Hint:First calculate the probability of purchasing ghee from shop X and shop Y. The probability of purchasing ghee from shop X, $P\left( X \right)$ will be $\dfrac{1}{2}$ and from shop Y, $P\left( Y \right)$ will be $\dfrac{1}{2}$ . In a shop X, 30 tin pure ghee and 40 tin adulterated ghee are there. Now, calculate $P\left( A|X \right)$ , the probability of shop X containing adulterated ghee. After calculation we get,
$P\left( A|X \right)=\dfrac{40}{70}$ . In a shop Y, 50 tin pure ghee and 60 tin adulterated ghee are there. Now, calculate $P\left( A|Y \right)$ , the probability of shop Y containing adulterated ghee. After calculation we get, $P\left( A|Y \right)=\dfrac{60}{110}$ . Then, calculate the total probability of adulterated ghee using the formula, $P\left( A \right)=P\left( X \right).P\left( A|X \right)+P\left( Y \right).P\left( A|Y \right)$ . Now, we have to find the probability that the adulterated ghee is purchased from shop Y. It means we have to find the probability, $P\left( Y|A \right)$ . Using Bayes theorem, we can write it as $P\left( Y|A \right)=\dfrac{P\left( A|Y \right).P\left( Y \right)}{P\left( A \right)}$ . Now, put the values of $P\left( X \right)$ , $P\left( Y \right)$ , $P\left( A|X \right)$ , and $P\left( A|Y \right)$ in the Bayes theorem formula, and solve it further.

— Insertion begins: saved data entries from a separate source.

import Literature.Dynamics.NBody.AlbouyKaloshin2012
import Literature.Dynamics.NBody.JensenLeykin2025E32Transfer
import Literature.Dynamics.NBody.JensenLeykin2025S3Dictionary

/-!
# Planar five-body central configurations on the Albouy–Kaloshin exceptional family `E₃₂` — typed targets
(venture `CentralConfigurations`, cell `pub-smale6`)

HONEST FRAMING (cell brief, verbatim in every file): closing part of a known exceptional set by certified
computer algebra; not a new method. Smale's 6th problem for `n = 5` remains open exactly as in print.

This module TYPES the cell's target statements over the landed Literature substrate
(`Literature/Dynamics/NBody/AlbouyKaloshin2012.lean`, `…/JensenLeykin2025E32Transfer.lean`,
`…/JensenLeykin2025S3Dictionary.lean`) and proves only elementary glue between them. Every `def … : Prop`
below is a TARGET; its docstring says which is decided, by what, at which evidence grade, and which is OPEN.
Nothing decided outside the kernel is asserted as a `theorem` here.

* `FiniteCC5_EqualPairs` — uniform finiteness on the whole family `(a,a,b,b,c)`, `a,b,c > 0`: OPEN.
* `FiniteCC5_EqualPairs_offLocus P` — finiteness off the real zero set of one explicit nonzero `P ∈ ℚ[a,b,c]`:
  `∃ P, FiniteCC5_EqualPairs_offLocus P` follows IN THE KERNEL from the tree target
  `Literature.Dynamics.NBody.E32S3Target` (`exists_offLocus_of_s3Target` below); `E32S3Target` itself is decided
  OUTSIDE the kernel by the cell's DERIVED certificate `certs/tropical_e32/vcell_S3_001/GENERIC.md` (two
  implementations of every number, refereed R133–R137; `P` inexplicit). No explicit `P` is known.
* `FiniteCC5_at m` — finiteness at one rational mass vector (Albouy–Kaloshin's Example p. 583 is the instance
  `(1,2,3,4,5)`, `finiteCC5_at_12345_iff`).

Provenance: port of the cell's staged `HOME/lean/Smale6N5Targets.lean` + the non-superseded part of
`HOME/lean/Smale6N5TropicalE32.lean` (pub-smale6 seats 1–2, 2026-08-18/19; referee re-check rc 0, REFEREE.md gen 96),
namespace `Smale6N5` ↦ `Summit.Ventures.CentralConfigurations`, `equalPairsMasses`/`e32Masses` ↦ the tree's `massesE32`.
-/

namespace Summit.Ventures.CentralConfigurations

open Literature.Dynamics.NBody

/-- TARGET (uniform, OPEN): finiteness of positive normalized planar central configurations (Albouy–Kaloshin
2012, Definition 1) for EVERY positive point of the exceptional component `E₃₂ = {m₁ = m₂, m₃ = m₄}`
(relation (32), case 8.6, p. 576; masses `(a,a,b,b,c)`, other renumberings by permuting the bodies).
Warning (cell REFEREE.md R5): the component carries a degenerate central configuration at `(1,1,µ,µ,ν)`,
`ν ≈ 0.518` (Moczurad–Zgliczyński 2026 p. 27, citing Chen–Hsiao), so a uniform certificate must handle
singular fibres; and it contains the Roberts line `(4s,4s,4s,4s,s)` on which every positivity-blind torus
certificate fails (`Literature.Dynamics.NBody.e32TorusTarget_poly_vanishes_on_robertsLine`). -/
def FiniteCC5_EqualPairs : Prop :=
  ∀ a b c : ℝ, 0 < a → 0 < b → 0 < c → (positiveNormalizedCCs (massesE32 a b c)).Finite

/-- TARGET (generic on the component): finiteness for all positive `(a,b,c)` outside the real zero set of ONE
nonzero rational polynomial `P` in `(a,b,c)` — the shape a zero-dimensionality / tropical certificate over
`ℚ(a,b,c)` supports (cell REFEREE.md C4). With `P` EXPLICIT this is open; with `P` merely existing it is
`exists_offLocus_of_s3Target` applied to the DERIVED certificate of `E32S3Target`. -/
def FiniteCC5_EqualPairs_offLocus (P : MvPolynomial (Fin 3) ℚ) : Prop :=
  P ≠ 0 ∧ ∀ a b c : ℝ, 0 < a → 0 < b → 0 < c →
    MvPolynomial.aeval ![a, b, c] P ≠ 0 → (positiveNormalizedCCs (massesE32 a b c)).Finite

/-- TARGET (per point): finiteness at one rational mass vector (the certificate shape of Albouy–Kaloshin's
Example p. 583 / Remark 7 for points off the codimension-1 relations, and of a direct zero-dimensional
computation for points on them). -/
def FiniteCC5_at (m : Fin 5 → ℚ) : Prop :=
  (positiveNormalizedCCs (fun i => (m i : ℝ))).Finite

/-- Sanity: the per-point target at `(1,2,3,4,5)` is literally Albouy–Kaloshin's Example (a named Literature
fact, not proved in the tree). -/
theorem finiteCC5_at_12345_iff :
    FiniteCC5_at ![1, 2, 3, 4, 5] ↔ albouyKaloshin2012_example12345 := by
  have h : (fun i => ((![1, 2, 3, 4, 5] : Fin 5 → ℚ) i : ℝ)) = exampleMasses12345 := by
    funext i; fin_cases i <;> simp [exampleMasses12345]
  unfold FiniteCC5_at albouyKaloshin2012_example12345
  rw [h]

/-- The uniform target trivially implies the off-locus target for every nonzero `P`. -/
theorem offLocus_of_uniform (h : FiniteCC5_EqualPairs) (P : MvPolynomial (Fin 3) ℚ) (hP : P ≠ 0) :
    FiniteCC5_EqualPairs_offLocus P :=
  ⟨hP, fun a b c ha hb hc _ => h a b c ha hb hc⟩

/-- GLUE between the two tree targets on `E₃₂`: the Jensen–Leykin torus target (equation set S1 =
`{g_ij, CM4}`) implies the enriched S3 target (S3 ⊇ S1 has the smaller solution set `s3NormalizedCCs ⊆
jlNormalizedCCs`). The converse is not claimed. -/
theorem e32S3Target_of_torusTarget (h : E32TorusTarget) : E32S3Target := by
  obtain ⟨P, hP, hfin⟩ := h
  exact ⟨P, hP, fun K _ _ a b c hne => (hfin K a b c hne).subset (s3NormalizedCCs_subset K _)⟩

/-- Sanity (records the logical gap the torus target closes relative to `jlGenericFiniteness 5`, whose
hypersurface may contain the family): the torus target follows from finiteness at ALL `(a,b,c)` with
`abc ≠ 0`, with `P = abc`. -/
theorem e32TorusTarget_of_all
    (h : ∀ (K : Type) [Field K] [CharZero K] (a b c : K), a * b * c ≠ 0 →
      (jlNormalizedCCs K (massesE32 a b c)).Finite) :
    E32TorusTarget := by
  refine ⟨MvPolynomial.X 0 * MvPolynomial.X 1 * MvPolynomial.X 2, ?_, ?_⟩
  · intro h0
    have := congrArg (MvPolynomial.aeval (![1, 1, 1] : Fin 3 → ℚ)) h0
    simp at this
  · intro K _ _ a b c hP
    apply h K a b c
    simpa using hP

/-- KERNEL TRANSFER: the torus target on `E₃₂` yields the off-locus target for SOME nonzero `P`
(through `e32_generic_positiveCC_finite_of_torusTarget_pos`). No S1 certificate exists (Jensen–Leykin 2025
§4.2 report failure at valuations `(a,a,b,b,c)`; the cell's S1 runs are negative), so this is recorded, not used. -/
theorem exists_offLocus_of_torusTarget (h : E32TorusTarget) :
    ∃ P : MvPolynomial (Fin 3) ℚ, FiniteCC5_EqualPairs_offLocus P := by
  obtain ⟨P, hP0, hP⟩ := e32_generic_positiveCC_finite_of_torusTarget_pos h
  exact ⟨P, hP0, hP⟩

/-- KERNEL TRANSFER (the one the packet uses): the S3 target on `E₃₂` — decided OUTSIDE the kernel by the
DERIVED certificate GENERIC.md (CERT §9), `P` inexplicit — yields the off-locus finiteness target for SOME
nonzero `P ∈ ℚ[a,b,c]`: generic-on-`E₃₂` finiteness of positive normalized planar central configurations. -/
theorem exists_offLocus_of_s3Target (h : E32S3Target) :
    ∃ P : MvPolynomial (Fin 3) ℚ, FiniteCC5_EqualPairs_offLocus P := by
  obtain ⟨P, hP0, hP⟩ := e32_generic_positiveCC_finite_of_s3Target h
  refine ⟨P, hP0, fun a b c ha hb hc hne => ?_⟩
  have hM : 0 < 2 * a + 2 * b + c := by linarith
  simpa [massesE32] using hP a b c hM hne

end Summit.Ventures.CentralConfigurations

Complete step-by-step answer:
According to the question, it is given that we have two shops which are shop X and shop Y.
The total number of shops = 2.
The probability of purchasing ghee from shop X, $P\left( X \right)$ = $\dfrac{1}{2}$ ……………….(1)
The probability of purchasing ghee from shop Y, $P\left( Y \right)$ = $\dfrac{1}{2}$ …………………(2)
It is given that in shop X we have 30 tin pure ghee and 40 tin adulterated ghee.
The number of tins of pure ghee = 30 tins.
The number of tins of adulterated ghee = 40 tins.
The total number of tins of ghee = 30 tins + 40 tins = 70 tins.
In shop X, the probability of adulterated ghee, $P\left( A|X \right)$ = $\dfrac{40}{70}=\dfrac{4}{7}$ …………..(3)
It is given that in shop Y we have 50 tin pure ghee and 60 tin adulterated ghee.
The number of tins of pure ghee = 50 tins.
The number of tins of adulterated ghee = 60 tins.
The total number of tins of ghee = 50 tins + 60 tins = 110 tins.
In shop Y, the probability of adulterated ghee, $P\left( A|Y \right)$ = $\dfrac{60}{110}=\dfrac{6}{11}$ ……………(4)
The tin of adulterated ghee can be either from shop X or shop Y.
The total probability of adulterated ghee,
$P\left( A \right)=P\left( X \right).P\left( A|X \right)+P\left( Y \right).P\left( A|Y \right)$
Putting the values of $P\left( X \right)$ , $P\left( Y \right)$ , $P\left( A|X \right)$ , and $P\left( A|Y \right)$ in the above equation, we get,
$P\left( A \right)=P\left( X \right).P\left( A|X \right)+P\left( Y \right).P\left( A|Y \right)$
$\Rightarrow P\left( A \right)=\dfrac{1}{2}\left( \dfrac{4}{7} \right)+\dfrac{1}{2}\left( \dfrac{6}{11} \right)$ ………………(5)
We know the Bayes theorem, $P\left( A|B \right)=\dfrac{P\left( B|A \right).P\left( A \right)}{P\left( B \right)}$ .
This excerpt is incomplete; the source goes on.